The enemy can be defeated.  The mouth of the lion can be shut.  Resist him, firm in the faith

Monday, July 18, 2016

Acting Small



She has done what she could; she has anointed my body beforehand for burial. -- Mark 14:8


Have you ever had a job that was too much for you?  I find that a lot with projects and things that need to be done.  If I look at the whole of what is required, I wonder how I can possibly finish it all.  I hardly know where to start.   

Life in the modern world is like that.  Maybe it’s not the modern world.  Maybe it’s just life.  Right now, though, it seems we are being overrun by evil at every turn.  We are facing one tidal wave of insanity after another, and we fear being swept away.  We are clinging to the Rock of reality.  How long can we hold on?  What are we to do, and how are we to live?  We stand before the Black Gate surrounded and about to be crushed. 

Jesus was about to go to the Cross.  Hostility, antagonism, and opposition to His ministry were mounting.  The pressure was increasing.  He was on His way to His final confrontation in Jerusalem:  And while he was at Bethany in the house of Simon the leper, as he was reclining at table, a woman came with an alabaster flask of ointment of pure nard, very costly, and she broke the flask and poured it over his head (Mark 14:3). 

She could not save the world.  She could not go to the Cross in His place.  She could not spare Him from the suffering that He would have to endure.  What she could do was break that alabaster flask of oil and use it to express her love for the Lord.  It seems like such a small thing.  All of history turns on the Cross.  Jesus was about to bear the full weight of all humanity’s iniquity.  How could her small sacrifice and effort matter?  It mattered to Jesus.  He saw in her demonstration of devotion the reason for what He was about to endure.

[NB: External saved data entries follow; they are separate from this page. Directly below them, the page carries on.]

import Literature.Computability.Complexity.GraphCanonizationProgramFPParts
import Literature.Computability.Complexity.CodeFPOrderKit
import Literature.Computability.Complexity.LexCompareBricks
import HarnessLib

/-!
# The canoniser as a list program is typed polynomial time, IV: comparisons of keys and codes of frames

Two preparations for the certificate of the machine transition (`GraphCanonizationProgramFPStep.lean`):

* the ORDER TESTS the machine uses, as Boolean programs with `CodeFP` certificates and proofs that
  they decide the Lean orders on `CGCanon.Code = Lex (List (List Bool) × List ℕ)`,
  `CGProg.LCand = Lex (Code × Lex (ℕ × List ℕ))` and `Lex (Code × List ℕ)` (the keys of
  candidates and of finished parts): rows by the brick `LexCmp.lexLeFn` (`codeFP_rowLe`), lists of
  rows and of numerals by `CodeFP.lexDecide` (`CodeFPOrderKit.lean`), then `ltCodeB`, `leCandB`,
  `lePKeyB`;
* the CODE OF FRAMES `CGProg.frameE` (a tagged record of ten fields, `CGProg.tupleOf`), with the
  codes of the three constructors (`frameE_indiv`, `frameE_sect`, `frameE_ret`).

## References

* S. Arora, B. Barak, *Computational Complexity: A Modern Approach*, CUP 2009, §1.3, §0.1. [AroraBarakCC2009]
-/

namespace Literature.Computability.Complexity

open _root_.Computability CodeFP Polynomial CGCanon

namespace CGProg

/-! ### Order tests -/

/-- `<` on bit rows. [folklore] -/
def ltRowB (u v : List Bool) : Bool := !decide (v ≤ u)

/-- `ltRowB` decides `<`. [folklore] -/
theorem ltRowB_eq (u v : List Bool) : ltRowB u v = decide (u < v) := by rw [ltRowB, Bool.eq_iff_iff]; simp [not_le]

/-- Lexicographic `<` on lists of bit rows. [folklore] -/
def ltRowsB : List (List Bool) → List (List Bool) → Bool := lexDecide ltRowB fun a b => decide (a = b)

/-- `ltRowsB` decides `<`. [folklore] -/
theorem ltRowsB_eq (u v : List (List Bool)) : ltRowsB u v = decide (u < v) := by
  unfold ltRowsB
  exact (lexDecide_eq (lt := ltRowB) (eq := fun a b => decide (a = b)) (fun a b => (ltRowB_eq a b).trans (decide_eq_decide.2 Iff.rfl))
    (fun _ _ => decide_eq_decide.2 Iff.rfl) u v).trans (decide_eq_decide.2 Iff.rfl)

/-- Lexicographic `<` on lists of numerals. [folklore] -/
def ltNatsB : List ℕ → List ℕ → Bool := lexDecide (fun a b => decide (a < b)) fun a b => decide (a = b)

/-- `ltNatsB` decides `<`. [folklore] -/
theorem ltNatsB_eq (u v : List ℕ) : ltNatsB u v = decide (u < v) := by
  unfold ltNatsB
  exact (lexDecide_eq (lt := fun a b => decide (a < b)) (eq := fun a b => decide (a = b)) (fun _ _ => decide_eq_decide.2 Iff.rfl)
    (fun _ _ => decide_eq_decide.2 Iff.rfl) u v).trans (decide_eq_decide.2 Iff.rfl)

/-- `<` on codes (rows, then colours). [folklore] -/
def ltCodeB (a b : List (List Bool) × List ℕ) : Bool := ltRowsB a.1 b.1 || (decide (a.1 = b.1) && ltNatsB a.2 b.2)

/-- `ltCodeB` decides `<` on `Code`. [folklore] -/
theorem ltCodeB_eq (a b : List (List Bool) × List ℕ) : ltCodeB a b = decide ((toLex a : Code) < toLex b) := by
  rw [Bool.eq_iff_iff, decide_eq_true_iff, Prod.Lex.toLex_lt_toLex]
  simp [ltCodeB, ltRowsB_eq, ltNatsB_eq]

/-- The data of a candidate: `((rows, colours), (vertex, ordering))`. [folklore] -/
abbrev LCandT : Type := (List (List Bool) × List ℕ) × (ℕ × List ℕ)

/-- A candidate from its data. [folklore] -/
def candOfT (a : LCandT) : LCand := toLex (toLex a.1, toLex a.2)

/-- The data of a candidate. [folklore] -/
def dataOfCand (b : LCand) : LCandT := (ofLex (ofLex b).1, ofLex (ofLex b).2)

/-- Round trip. [folklore] -/
@[simp] theorem candOfT_dataOfCand (b : LCand) : candOfT (dataOfCand b) = b := rfl

/-- Round trip. [folklore] -/
@[simp] theorem dataOfCand_candOfT (a : LCandT) : dataOfCand (candOfT a) = a := rfl

/-- `<` on candidate data. [folklore] -/
def ltCandB (a b : LCandT) : Bool :=
  ltCodeB a.1 b.1 || (decide (a.1 = b.1) && (decide (a.2.1 < b.2.1) || (decide (a.2.1 = b.2.1) && ltNatsB a.2.2 b.2.2)))

/-- `ltCandB` decides `<` on `LCand`. [folklore] -/
theorem ltCandB_eq (a b : LCandT) : ltCandB a b = decide (candOfT a < candOfT b) := by
  rw [Bool.eq_iff_iff, decide_eq_true_iff, candOfT, candOfT]
  simp [ltCandB, ltCodeB_eq, ltNatsB_eq, Prod.Lex.toLex_lt_toLex]

/-- `≤` on candidate data. [folklore] -/
def leCandB (a b : LCandT) : Bool := !ltCandB b a

/-- `leCandB` decides `≤` on `LCand`. [folklore] -/
theorem leCandB_eq (a b : LCandT) : leCandB a b = decide (candOfT a ≤ candOfT b) := by
  rw [leCandB, ltCandB_eq, Bool.eq_iff_iff]; simp [not_lt]

/-- The data of the key of a finished part: `((rows, colours), sorted vertices)`. [folklore] -/
abbrev PKeyT : Type := (List (List Bool) × List ℕ) × List ℕ

/-- A key from its data. [folklore] -/
def pkeyOfT (a : PKeyT) : Lex (Code × List ℕ) := toLex (toLex a.1, a.2)

/-- `≤` on key data. [folklore] -/
def lePKeyB (a b : PKeyT) : Bool := !(ltCodeB b.1 a.1 || (decide (b.1 = a.1) && ltNatsB b.2 a.2))

/-- `lePKeyB` decides `≤`. [folklore] -/
theorem lePKeyB_eq (a b : PKeyT) : lePKeyB a b = decide (pkeyOfT a ≤ pkeyOfT b) := by
  have key : (pkeyOfT a ≤ pkeyOfT b) ↔ ¬ ((toLex b.1 : Code) < toLex a.1 ∨ (b.1 = a.1 ∧ b.2 < a.2)) := by
    rw [← not_lt, pkeyOfT, pkeyOfT, Prod.Lex.toLex_lt_toLex, toLex_inj]
  rw [Bool.eq_iff_iff, decide_eq_true_iff, key, lePKeyB, Bool.not_eq_true', Bool.eq_false_iff, ne_eq, Bool.or_eq_true, Bool.and_eq_true,
    ltCodeB_eq, ltNatsB_eq, decide_eq_true_iff, decide_eq_true_iff, decide_eq_true_iff]

/-! ### Their certificates -/

/-- The code of a code. [folklore] -/
abbrev codeTE : List (List Bool) × List ℕ → List Bool := pairE (rawE strE) (rawE natE)

/-- The code of candidate data. [folklore] -/
abbrev candTE : LCandT → List Bool := pairE codeTE (pairE natE (rawE natE))

/-- The code of key data. [folklore] -/
abbrev pkeyTE : PKeyT → List Bool := pairE codeTE (rawE natE)

/-- `codeTE` is injective (`strE` is the identity code). [folklore] -/
theorem codeTE_injective : Function.Injective codeTE :=
  pairE_injective (rawE_injective (e := strE) fun _ _ h => h) (rawE_injective natE_injective)

/-- `≤` on bit rows is typed polynomial time (the brick `LexCmp.lexLeFn`). [cite: AroraBarakCC2009, §1.3] -/
theorem codeFP_rowLe : CodeFP (pairE strE strE) bitE (fun p => decide (p.1 ≤ p.2)) :=
  ⟨LexCmp.lexLeFn, LexCmp.lexLeFn_mem_FP, fun p => LexCmp.lexLeFn_boolPair p.1 p.2⟩

/-- `ltRowsB` is typed polynomial time. [cite: AroraBarakCC2009, §1.3] -/
theorem codeFP_ltRowsB : CodeFP (pairE (rawE strE) (rawE strE)) bitE (fun p => ltRowsB p.1 p.2) := by
  have hlt : CodeFP (pairE unitE (pairE strE strE)) bitE (fun t => ltRowB t.2.1 t.2.2) :=
    (codeFP_rowLe.comp ((snd _ _).snd'.pair (snd _ _).fst')).not.congr fun _ => rfl
  have heq : CodeFP (pairE unitE (pairE strE strE)) bitE (fun t => decide (t.2.1 = t.2.2)) := (eq (eα := strE) fun _ _ h => h).comp (snd _ _)
  have h := lexLt (σ := Unit) (eσ := unitE) (eα := strE) (lt := fun _ => ltRowB) (eq := fun _ a b => decide (a = b)) hlt heq
  exact (h.comp ((const _ ()).pair (CodeFP.id _))).congr fun _ => rfl

/-- `ltNatsB` is typed polynomial time. [cite: AroraBarakCC2009, §1.3] -/
theorem codeFP_ltNatsB : CodeFP (pairE (rawE natE) (rawE natE)) bitE (fun p => ltNatsB p.1 p.2) := by
  have hlt : CodeFP (pairE unitE (pairE natE natE)) bitE (fun t => decide (t.2.1 < t.2.2)) := natLt.comp (snd _ _)
  have heq : CodeFP (pairE unitE (pairE natE natE)) bitE (fun t => decide (t.2.1 = t.2.2)) := natEq.comp (snd _ _)
  have h := lexLt (σ := Unit) (eσ := unitE) (eα := natE) (lt := fun _ a b => decide (a < b)) (eq := fun _ a b => decide (a = b)) hlt heq
  exact (h.comp ((const _ ()).pair (CodeFP.id _))).congr fun _ => rfl

/-- `ltCodeB` is typed polynomial time. [cite: AroraBarakCC2009, §1.3] -/
theorem codeFP_ltCodeB : CodeFP (pairE codeTE codeTE) bitE (fun p => ltCodeB p.1 p.2) := by
  have h1 : CodeFP (pairE codeTE codeTE) bitE (fun p => ltRowsB p.1.1 p.2.1) := (codeFP_ltRowsB.comp ((fst _ _).fst'.pair (snd _ _).fst')).congr fun _ => rfl
  have h2 : CodeFP (pairE codeTE codeTE) bitE (fun p => decide (p.1.1 = p.2.1)) := (eq (rawE_injective (e := strE) fun _ _ h => h)).comp ((fst _ _).fst'.pair (snd _ _).fst')
  have h3 : CodeFP (pairE codeTE codeTE) bitE (fun p => ltNatsB p.1.2 p.2.2) := (codeFP_ltNatsB.comp ((fst _ _).snd'.pair (snd _ _).snd')).congr fun _ => rfl
  exact (h1.or (h2.and h3)).congr fun _ => rfl

/-- `leCandB` is typed polynomial time. [cite: AroraBarakCC2009, §1.3] -/
theorem codeFP_leCandB : CodeFP (pairE candTE candTE) bitE (fun p => leCandB p.1 p.2) := by
  -- `ltCandB` on `(b, a)` = `(p.2, p.1)`
  let κ : LCandT × LCandT → List Bool := pairE candTE candTE
  have hb : CodeFP κ candTE (fun p => p.2) := snd _ _
  have ha : CodeFP κ candTE (fun p => p.1) := fst _ _
  have h1 : CodeFP κ bitE (fun p => ltCodeB p.2.1 p.1.1) := (codeFP_ltCodeB.comp (hb.fst'.pair ha.fst')).congr fun _ => rfl
  have h2 : CodeFP κ bitE (fun p => decide (p.2.1 = p.1.1)) := (eq codeTE_injective).comp (hb.fst'.pair ha.fst')
  have h3 : CodeFP κ bitE (fun p => decide (p.2.2.1 < p.1.2.1)) := natLt.comp (hb.snd'.fst'.pair ha.snd'.fst')
  have h4 : CodeFP κ bitE (fun p => decide (p.2.2.1 = p.1.2.1)) := natEq.comp (hb.snd'.fst'.pair ha.snd'.fst')
  have h5 : CodeFP κ bitE (fun p => ltNatsB p.2.2.2 p.1.2.2) := (codeFP_ltNatsB.comp (hb.snd'.snd'.pair ha.snd'.snd')).congr fun _ => rfl
  exact (h1.or (h2.and (h3.or (h4.and h5)))).not.congr fun _ => rfl

/-- `lePKeyB` is typed polynomial time. [cite: AroraBarakCC2009, §1.3] -/
theorem codeFP_lePKeyB : CodeFP (pairE pkeyTE pkeyTE) bitE (fun p => lePKeyB p.1 p.2) := by
  let κ : PKeyT × PKeyT → List Bool := pairE pkeyTE pkeyTE
  have hb : CodeFP κ pkeyTE (fun p => p.2) := snd _ _
  have ha : CodeFP κ pkeyTE (fun p => p.1) := fst _ _
  have h1 : CodeFP κ bitE (fun p => ltCodeB p.2.1 p.1.1) := (codeFP_ltCodeB.comp (hb.fst'.pair ha.fst')).congr fun _ => rfl
  have h2 : CodeFP κ bitE (fun p => decide (p.2.1 = p.1.1)) := (eq codeTE_injective).comp (hb.fst'.pair ha.fst')
  have h3 : CodeFP κ bitE (fun p => ltNatsB p.2.2 p.1.2) := (codeFP_ltNatsB.comp (hb.snd'.pair ha.snd')).congr fun _ => rfl
  exact (h1.or (h2.and h3)).not.congr fun _ => rfl

/-! ### Codes of frames -/

/-- The record behind a frame: tag (`0` individualization, `1` section, `2` finished), mask,
colours, running vertex, vertices to do, least candidate, running part, parts to do, finished
parts with their orderings, returned ordering (unused fields empty). [cite: AroraBarakCC2009, §0.1] -/
abbrev FTuple : Type :=
  ℕ × (List Bool × (List ℕ × (Option ℕ × (List ℕ × (Option LCandT × (Option (List Bool) × (List (List Bool) × (List (List Bool × List ℕ) × List ℕ))))))))

/-- Its code. [folklore] -/
abbrev ftupleE : FTuple → List Bool :=
  pairE natE (pairE strE (pairE (rawE natE) (pairE (optE natE) (pairE (rawE natE) (pairE (optE candTE)
    (pairE (optE strE) (pairE (rawE strE) (pairE (rawE (pairE strE (rawE natE))) (rawE natE)))))))))

/-- The record of a frame. [folklore] -/
def tupleOf : LFrame → FTuple
  | LFrame.indiv mask col cur xs best => (0, mask, col, cur, xs, best.map dataOfCand, none, [], [], [])
  | LFrame.sect mask col cur todo done => (1, mask, col, none, [], none, cur, todo, done, [])
  | LFrame.ret ord => (2, [], [], none, [], none, none, [], [], ord)

/-- **The code of a frame.** [cite: AroraBarakCC2009, §0.1] -/
def frameE : LFrame → List Bool := ftupleE ∘ tupleOf

/-- `dataOfCand` is injective. [folklore] -/
theorem dataOfCand_injective : Function.Injective dataOfCand := Function.LeftInverse.injective candOfT_dataOfCand

/-- `tupleOf` is injective. [folklore] -/
theorem tupleOf_injective : Function.Injective tupleOf := by
  have hinj : Function.Injective (Option.map dataOfCand) := Option.map_injective dataOfCand_injective
  intro f g h
  cases f <;> cases g <;> simp [tupleOf] at h
  · obtain ⟨rfl, rfl, rfl, rfl, h⟩ := h; rw [hinj h]
  · obtain ⟨rfl, rfl, rfl, rfl, rfl⟩ := h; rfl
  · rw [h]

/-- The record of a frame, as a (transparent) typed map. [folklore] -/
theorem codeFP_tupleOf : CodeFP frameE ftupleE tupleOf := transparent fun _ => rfl

/-- The code of an individualization frame. [folklore] -/
theorem frameE_indiv (mask : List Bool) (col : List ℕ) (cur : Option ℕ) (xs : List ℕ) (best : Option LCandT) :
    frameE (LFrame.indiv mask col cur xs (best.map candOfT)) = ftupleE (0, mask, col, cur, xs, best, none, [], [], []) := by
  simp [frameE, tupleOf, Option.map_map, show dataOfCand ∘ candOfT = id from funext dataOfCand_candOfT]

/-- The code of a section frame. [folklore] -/
theorem frameE_sect (mask : List Bool) (col : List ℕ) (cur : Option (List Bool)) (todo : List (List Bool)) (done : List (List Bool × List ℕ)) :
    frameE (LFrame.sect mask col cur todo done) = ftupleE (1, mask, col, none, [], none, cur, todo, done, []) := rfl

/-- The code of a finished frame. [folklore] -/
theorem frameE_ret (ord : List ℕ) : frameE (LFrame.ret ord) = ftupleE (2, [], [], none, [], none, none, [], [], ord) := rfl

end CGProg

end Literature.Computability.Complexity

We can’t save everybody.  We can’t heal every wound.  We can’t feed every hungry person.  We can’t rescue every person who is suffering or in peril.  None of us, not even working together in large numbers, can really change the world.      

Every one of us, though, can do something.  There is someone we know who needs love and comfort.  There is someone we can forgive.  There is some ill, however small, that we can remedy.  Let’s stop worrying about all that we can’t do, and do what we can.